Elizabeth walked over and stood beside him. “Does that make you feel better, Joseph?”
He glanced quickly at her, feeling a little mockery in her words, but he could see none in her face. “It’s the first running water I’ve seen for a long time,” he said. “It’s as though the country were not dead while this stream is running. This is like a vein still pumping blood.”
“Silly,” she said, “you come from a country where it rains often. See how the sky is darkening, Joseph. I wouldn’t be surprised if it should rain.”
He glanced upward. “Only fog,” he said. “But it will be cold soon. Come, let’s go in.”
The glade was silent, as always, and the rock was still green. Elizabeth spoke loudly to break the silence. “You see, 1 knew it was only my condition that made me afraid of it.”
“It must be a deep spring to be still running,” Joseph said. “And the rock must be porous to suck up water for the moss.”

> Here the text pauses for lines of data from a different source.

import Summits.RiemannHypothesis.RiemannHypothesis.Theorems.SignConeSignConeOscillatoryExtremalNonnegNormalise
import Literature.NumberTheory.LFunctions.WeilWindowSuzukiContinuityProofs

/-!
# Line `dual_witness` of crux `SignConeOscillatory` (stmt-RiemannHypothesis-16302): X₂ ⇔ crux, IV — approximation of a
# windowed finite-energy `L²` function by tests ON THE SAME WINDOW, with node values and `reWar` converging

**Theorem** (`exists_window_test_approx`).  Let `u ∈ L²`, `supp u ⊆ [-a, a]`, `∫|u|² = 1`, of finite archimedean energy.
Then there are Weil tests `wₙ` with `tsupport wₙ ⊆ [-a, a]`, `∫|wₙ|² = 1`, `(wₙ ⋆ w̃ₙ)(t) → (u ⋆ ũ)(t)` for every `t`, and
`reWar (wₙ ⋆ w̃ₙ) → reWar (u ⋆ ũ)`.

Construction (Friedrichs + Bombieri): `wₙ = (ṽₙ)_{ηₙ}` is the unitary DILATE (`weilDilate`, `ηₙ = 1/(n+1)`) of the normalised
mollifier `ṽₙ` of part III (`tsupport ṽₙ ⊆ [-(a + a/(n+1)), a + a/(n+1)]`, so `tsupport wₙ ⊆ [-a, a]` exactly).  Node values:
`(wₙ ⋆ w̃ₙ)(t) = (ṽₙ ⋆ ṽ̃ₙ)((1+ηₙ)t)` (`weilConv_weilDilate_weilReflect`), `ṽₙ ⋆ ṽ̃ₙ → u ⋆ ũ` UNIFORMLY (Cauchy–Schwarz) and `u ⋆ ũ`
is continuous (part I).  The form: `reWar = Re Q + Re (prime term)`; the prime term is a finite node sum, and
`|Re Q(wₙ) − Re Q(ṽₙ)| → 0` by the tree's UNIFORM dilation modulus `exists_weilDilate_modulus` (Suzuki-continuity file:
uniform over normalised tests on the window `2a` with bounded form values), while `reWar (ṽₙ ⋆ ṽ̃ₙ) → reWar (u ⋆ ũ)` by part III
and the landed `L²` toolkit. [folklore]
-/

noncomputable section

-- `Summit.RiemannHypothesis.RiemannHypothesis.…` repeats a namespace component by design (D-0017 layout).
set_option linter.dupNamespace false

open scoped BigOperators ComplexConjugate Topology ENNReal
open MeasureTheory Set Filter Complex

namespace Summit.RiemannHypothesis.RiemannHypothesis.Theorems.SignCone.DualWitness

open Literature.NumberTheory.LFunctions Literature.Analysis.SpecialFunctions

/-- Shorthand: the `L²` norm as a real number. [folklore] -/
local notation "N₂" u:arg => ENNReal.toReal (eLpNorm u 2 MeasureTheory.MeasureSpace.volume)

variable {a : ℝ} {u : ℝ → ℂ}

/-- `reWar (g ⋆ g̃) = Re Q(g) + Re (prime term of g ⋆ g̃)`. [folklore] -/
theorem reWar_autocorr_eq_re_weilQuadratic_add (g : ℝ → ℂ) :
    reWar (autocorr g) = (weilQuadratic g).re + (weilPrimeTerm (autocorr g)).re := by
  rw [reWar_eq, autocorr_eq_weilConv]
  simp only [weilQuadratic, weilFunctional, add_re, sub_re]
  ring

/-- The prime term of a kernel vanishing off `[-4a, 4a]` as a finite node sum of its values. [folklore] -/
theorem re_weilPrimeTerm_eq_sum {F : ℝ → ℂ} (hF : ∀ t : ℝ, 4 * a < |t| → F t = 0) :
    (weilPrimeTerm F).re = ∑ n ∈ Finset.range ⌈Real.exp (4 * a + 1)⌉₊,
      (ArithmeticFunction.vonMangoldt n : ℝ) / Real.sqrt n * (F (Real.log n) + F (-Real.log n)).re := by
  rw [WeilContinuous.weilPrimeTerm_eq_sum_of_support hF, Complex.re_sum]
  refine Finset.sum_congr rfl fun n _ => ?_
  rw [show (((ArithmeticFunction.vonMangoldt n : ℝ) : ℂ) / (Real.sqrt n : ℂ)) =
      ((ArithmeticFunction.vonMangoldt n / Real.sqrt n : ℝ) : ℂ) by push_cast; rfl, re_ofReal_mul]

/-- **Approximation on the window.**  See the module docstring. [folklore] -/
theorem exists_window_test_approx : ∀ {a : ℝ} {u : ℝ → ℂ}, 0 < a → MemLp u 2 volume → Function.support u ⊆ Icc (-a) a → (∫ x, ‖u x‖ ^ 2 = 1) → Integrable (fun t : ℝ => ‖weilMellin u (1 / 2 + t * I)‖ ^ 2 * reDigammaQuarter t) → ∃ w : ℕ → ℝ → ℂ, (∀ n, IsWeilTest (w n) ∧ tsupport (w n) ⊆ Icc (-a) a ∧ ∫ x, ‖w n x‖ ^ 2 = 1) ∧ (∀ t : ℝ, Tendsto (fun n => autocorr (w n) t) atTop (𝓝 (autocorr u t))) ∧ Tendsto (fun n => reWar (autocorr (w n))) atTop (𝓝 (reWar (autocorr u))) := by
  intro a u ha hu hsu hn1 hE
  obtain ⟨v, hv, hlim, hEn⟩ := exists_normalised_mollifier_seq ha hu hsu hn1 hE
  have ha2 : 0 < 2 * a := by positivity
  have hεle : ∀ n : ℕ, a / ((n : ℝ) + 1) ≤ a := fun n => by
    rw [div_le_iff₀ (by positivity)]; nlinarith [(Nat.cast_nonneg n : (0 : ℝ) ≤ n)]
  have hv2a : ∀ n, IsWeilTest (v n) ∧ tsupport (v n) ⊆ Icc (-(2 * a)) (2 * a) ∧ ∫ x, ‖v n x‖ ^ 2 = 1 := fun n =>
    ⟨(hv n).1, (hv n).2.1.trans (Icc_subset_Icc (by linarith [hεle n]) (by linarith [hεle n])), (hv n).2.2⟩
  have hvmem : ∀ n, MemLp (v n) 2 volume := memLp_two_of_test hv2a
  have hvsupp : ∀ n, Function.support (v n) ⊆ Icc (-(2 * a)) (2 * a) := support_subset_of_test hv2a
  have hsu2 : Function.support u ⊆ Icc (-(2 * a)) (2 * a) := hsu.trans (Icc_subset_Icc (by linarith) (by linarith))
  have hui : Integrable u := integrable_of_memLp_two_of_support hu hsu
  have hu0 : (autocorr u 0).re = 1 := by rw [autocorr_zero_re, hn1]
  -- (A) the normalised mollifiers already converge in every respect except the support
  have hnode_v : ∀ t, Tendsto (fun n => autocorr (v n) t) atTop (𝓝 (autocorr u t)) := tendsto_autocorr hvmem hu hlim
  have hpol : ∀ s, Tendsto (fun n => weilMellin (autocorr (v n)) s) atTop (𝓝 (weilMellin (autocorr u) s)) :=
    tendsto_weilMellin_autocorr hv2a hu hlim
  have hreWar_v : Tendsto (fun n => reWar (autocorr (v n))) atTop (𝓝 (reWar (autocorr u))) := by
    have e : ∀ n, reWar (autocorr (v n)) = (weilMellin (autocorr (v n)) 0 + weilMellin (autocorr (v n)) 1).re +
        1 / (2 * Real.pi) * (∫ t : ℝ, ‖weilMellin (v n) (1 / 2 + t * I)‖ ^ 2 * reDigammaQuarter t) - 1 * Real.log Real.pi := by
      intro n
      rw [reWar_autocorr_eq ((hv n).1.1.continuous.integrable_of_hasCompactSupport (hv n).1.2), autocorr_zero_re, (hv n).2.2]
    simp_rw [e]
    rw [reWar_autocorr_eq hui, hu0]
    exact (((continuous_re.tendsto _).comp ((hpol 0).add (hpol 1))).add (hEn.const_mul _)).sub tendsto_const_nhds
  -- uniform convergence of the autocorrelations
  have hunif : Tendsto (fun n => N₂ (v n - u) * (N₂ (v n) + N₂ u)) atTop (𝓝 0) := by
    have hNu : N₂ u = 1 := by rw [toReal_eLpNorm_two_eq_sqrt hu, hn1, Real.sqrt_one]
    have hNv : ∀ n, N₂ (v n) = 1 := toReal_eLpNorm_eq_one hv2a
    have hd : Tendsto (fun n => N₂ (v n - u)) atTop (𝓝 0) := by
      have h1 : Tendsto (fun n => Real.sqrt (∫ x, ‖v n x - u x‖ ^ 2)) atTop (𝓝 0) := by
        have h := (Real.continuous_sqrt.tendsto 0).comp hlim
        rw [Real.sqrt_zero] at h; exact h
      refine h1.congr fun n => ?_
      rw [toReal_eLpNorm_two_eq_sqrt ((hvmem n).sub hu)]; rfl
    simp_rw [hNv, hNu]
    simpa using hd.mul_const (1 + 1 : ℝ)
  -- (B) the dilates
  set η : ℕ → ℝ := fun n => 1 / ((n : ℝ) + 1) with hη
  have hηpos : ∀ n, 0 < η n := fun n => by simp only [hη]; positivity
  have hηgt : ∀ n, -1 < η n := fun n => by linarith [hηpos n]
  have hηlim : Tendsto η atTop (𝓝 0) := tendsto_one_div_add_atTop_nhds_zero_nat
  set w : ℕ → ℝ → ℂ := fun n => weilDilate (η n) (v n) with hw
  have hwt : ∀ n, IsWeilTest (w n) := fun n => (hv n).1.weilDilate (hηgt n)
  have hwsupp : ∀ n, tsupport (w n) ⊆ Icc (-a) a := by
    intro n
    refine (tsupport_weilDilate_subset (v n) (hηgt n) (hv n).2.1).trans ?_
    have e : (a + a / ((n : ℝ) + 1)) / (1 + η n) = a := by
      simp only [hη]; field_simp
    rw [e]
  have hwn : ∀ n, ∫ x, ‖w n x‖ ^ 2 = 1 := fun n => by rw [hw, integral_norm_sq_weilDilate _ (hηgt n), (hv n).2.2]
  have hwauto : ∀ n t, autocorr (w n) t = autocorr (v n) ((1 + η n) * t) := by
    intro n t
    rw [autocorr_eq_weilConv, autocorr_eq_weilConv, hw, weilConv_weilDilate_weilReflect _ (hηgt n)]
  -- (C) node values of the dilates
  have hcontu : Continuous (autocorr u) := continuous_autocorr_of_memLp hu hsu
  have hnode_w : ∀ t, Tendsto (fun n => autocorr (w n) t) atTop (𝓝 (autocorr u t)) := by
    intro t
    simp_rw [hwauto]
    have h1 : Tendsto (fun n => autocorr u ((1 + η n) * t)) atTop (𝓝 (autocorr u t)) := by
      have : Tendsto (fun n => (1 + η n) * t) atTop (𝓝 ((1 + 0) * t)) := (tendsto_const_nhds.add hηlim).mul_const t
      rw [show (1 + 0 : ℝ) * t = t by ring] at this
      exact (hcontu.tendsto t).comp this
    have h2 : Tendsto (fun n => autocorr (v n) ((1 + η n) * t) - autocorr u ((1 + η n) * t)) atTop (𝓝 0) := by
      rw [tendsto_zero_iff_norm_tendsto_zero]
      exact squeeze_zero (fun n => norm_nonneg _) (fun n => norm_autocorr_sub_autocorr_le (hvmem n) hu _) hunif
    have := h2.add h1
    simpa using this
  -- (D) the prime terms as finite node sums
  set K : ℕ := ⌈Real.exp (4 * a + 1)⌉₊ with hK
  have hfar_v : ∀ n t, 4 * a < |t| → autocorr (v n) t = 0 := fun n t ht =>
    autocorr_eq_zero_of_lt (t := t) (hvsupp n) (by linarith)
  have hfar_w : ∀ n t, 4 * a < |t| → autocorr (w n) t = 0 := by
    intro n t ht
    rw [hwauto]
    refine hfar_v n _ (lt_of_lt_of_le ht ?_)
    rw [abs_mul, abs_of_pos (show (0 : ℝ) < 1 + η n by linarith [hηpos n])]
    nlinarith [abs_nonneg t, hηpos n]
  have hfar_u : ∀ t, 4 * a < |t| → autocorr u t = 0 := fun t ht => autocorr_eq_zero_of_lt (t := t) hsu (by linarith)
  have hprime_w : Tendsto (fun n => (weilPrimeTerm (autocorr (w n))).re) atTop (𝓝 (weilPrimeTerm (autocorr u)).re) := by
    rw [re_weilPrimeTerm_eq_sum hfar_u]
    simp_rw [re_weilPrimeTerm_eq_sum (hfar_w _)]
    refine tendsto_finsetSum _ fun m _ => ?_
    exact ((continuous_re.tendsto _).comp ((hnode_w _).add (hnode_w _))).const_mul _
  have hprime_v : Tendsto (fun n => (weilPrimeTerm (autocorr (v n))).re) atTop (𝓝 (weilPrimeTerm (autocorr u)).re) := by
    rw [re_weilPrimeTerm_eq_sum hfar_u]
    simp_rw [re_weilPrimeTerm_eq_sum (hfar_v _)]
    refine tendsto_finsetSum _ fun m _ => ?_
    exact ((continuous_re.tendsto _).comp ((hnode_v _).add (hnode_v _))).const_mul _
  -- (E) Weil-form values of `ṽₙ` converge, hence are bounded
  have hQv : Tendsto (fun n => (weilQuadratic (v n)).re) atTop (𝓝 (reWar (autocorr u) - (weilPrimeTerm (autocorr u)).re)) := by
    have e : ∀ n, (weilQuadratic (v n)).re = reWar (autocorr (v n)) - (weilPrimeTerm (autocorr (v n))).re := fun n => by
      rw [reWar_autocorr_eq_re_weilQuadratic_add]; ring
    simp_rw [e]
    exact hreWar_v.sub hprime_v
  obtain ⟨E, hEbd⟩ := hQv.bddAbove_range
  have hEbd' : ∀ n, (weilQuadratic (v n)).re ≤ E := fun n => hEbd ⟨n, rfl⟩
  -- (F) the dilation changes `Re Q` by `o(1)` (uniform modulus on the window `2a`)
  have hQdiff : Tendsto (fun n => (weilQuadratic (w n)).re - (weilQuadratic (v n)).re) atTop (𝓝 0) := by
    rw [Metric.tendsto_atTop]
    intro ε hε
    obtain ⟨δ, hδ, -, hmod⟩ := exists_weilDilate_modulus ha2 E (half_pos hε)
    obtain ⟨N₀, hN₀⟩ := (Metric.tendsto_atTop.mp hηlim) δ hδ
    refine ⟨N₀, fun n hn => ?_⟩
    have hηn : |η n| ≤ δ := by
      have := hN₀ n hn; rw [Real.dist_eq, sub_zero] at this; exact this.le
    have h := hmod (η n) hηn (v n) (hv2a n).1 (hv2a n).2.1 (hv2a n).2.2 (hEbd' n)
    rw [Real.dist_eq, sub_zero]
    exact lt_of_le_of_lt h (half_lt_self hε)
  refine ⟨w, fun n => ⟨hwt n, hwsupp n, hwn n⟩, hnode_w, ?_⟩
  have e : ∀ n, reWar (autocorr (w n)) = ((weilQuadratic (w n)).re - (weilQuadratic (v n)).re) +
      (weilQuadratic (v n)).re + (weilPrimeTerm (autocorr (w n))).re := fun n => by
    rw [reWar_autocorr_eq_re_weilQuadratic_add]; ring
  simp_rw [e]
  have h := (hQdiff.add hQv).add hprime_w
  rw [show (0 : ℝ) + (reWar (autocorr u) - (weilPrimeTerm (autocorr u)).re) + (weilPrimeTerm (autocorr u)).re =
    reWar (autocorr u) by ring] at h
  exact h

end Summit.RiemannHypothesis.RiemannHypothesis.Theorems.SignCone.DualWitness

end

Elizabeth leaned down and looked into the dark cave from which the stream flowed. “Nothing in there,” she said. “Just a deep hole in the rock, and the smell of wet ground.” She stood up again and patted the shaggy sides of the rock. “It’s a lovely moss, Joseph. See how deep.” She pulled out a handful and held up the damp black roots for him to see. “I’ll never dream of you any more,” she said to the rock. The sky was dark grey by now, and the sun had gone.
Joseph shivered and turned away. “Let’s start for home, dear. The cold’s coming.” He strolled toward the path.
Elizabeth still stood beside the rock. “You think I’m silly, don’t you, Joseph,” she called. “I’ll climb up on its back and tame it.” She dug her heel into the steep side of the mossy rock, and made a step and pulled herself up, and then another.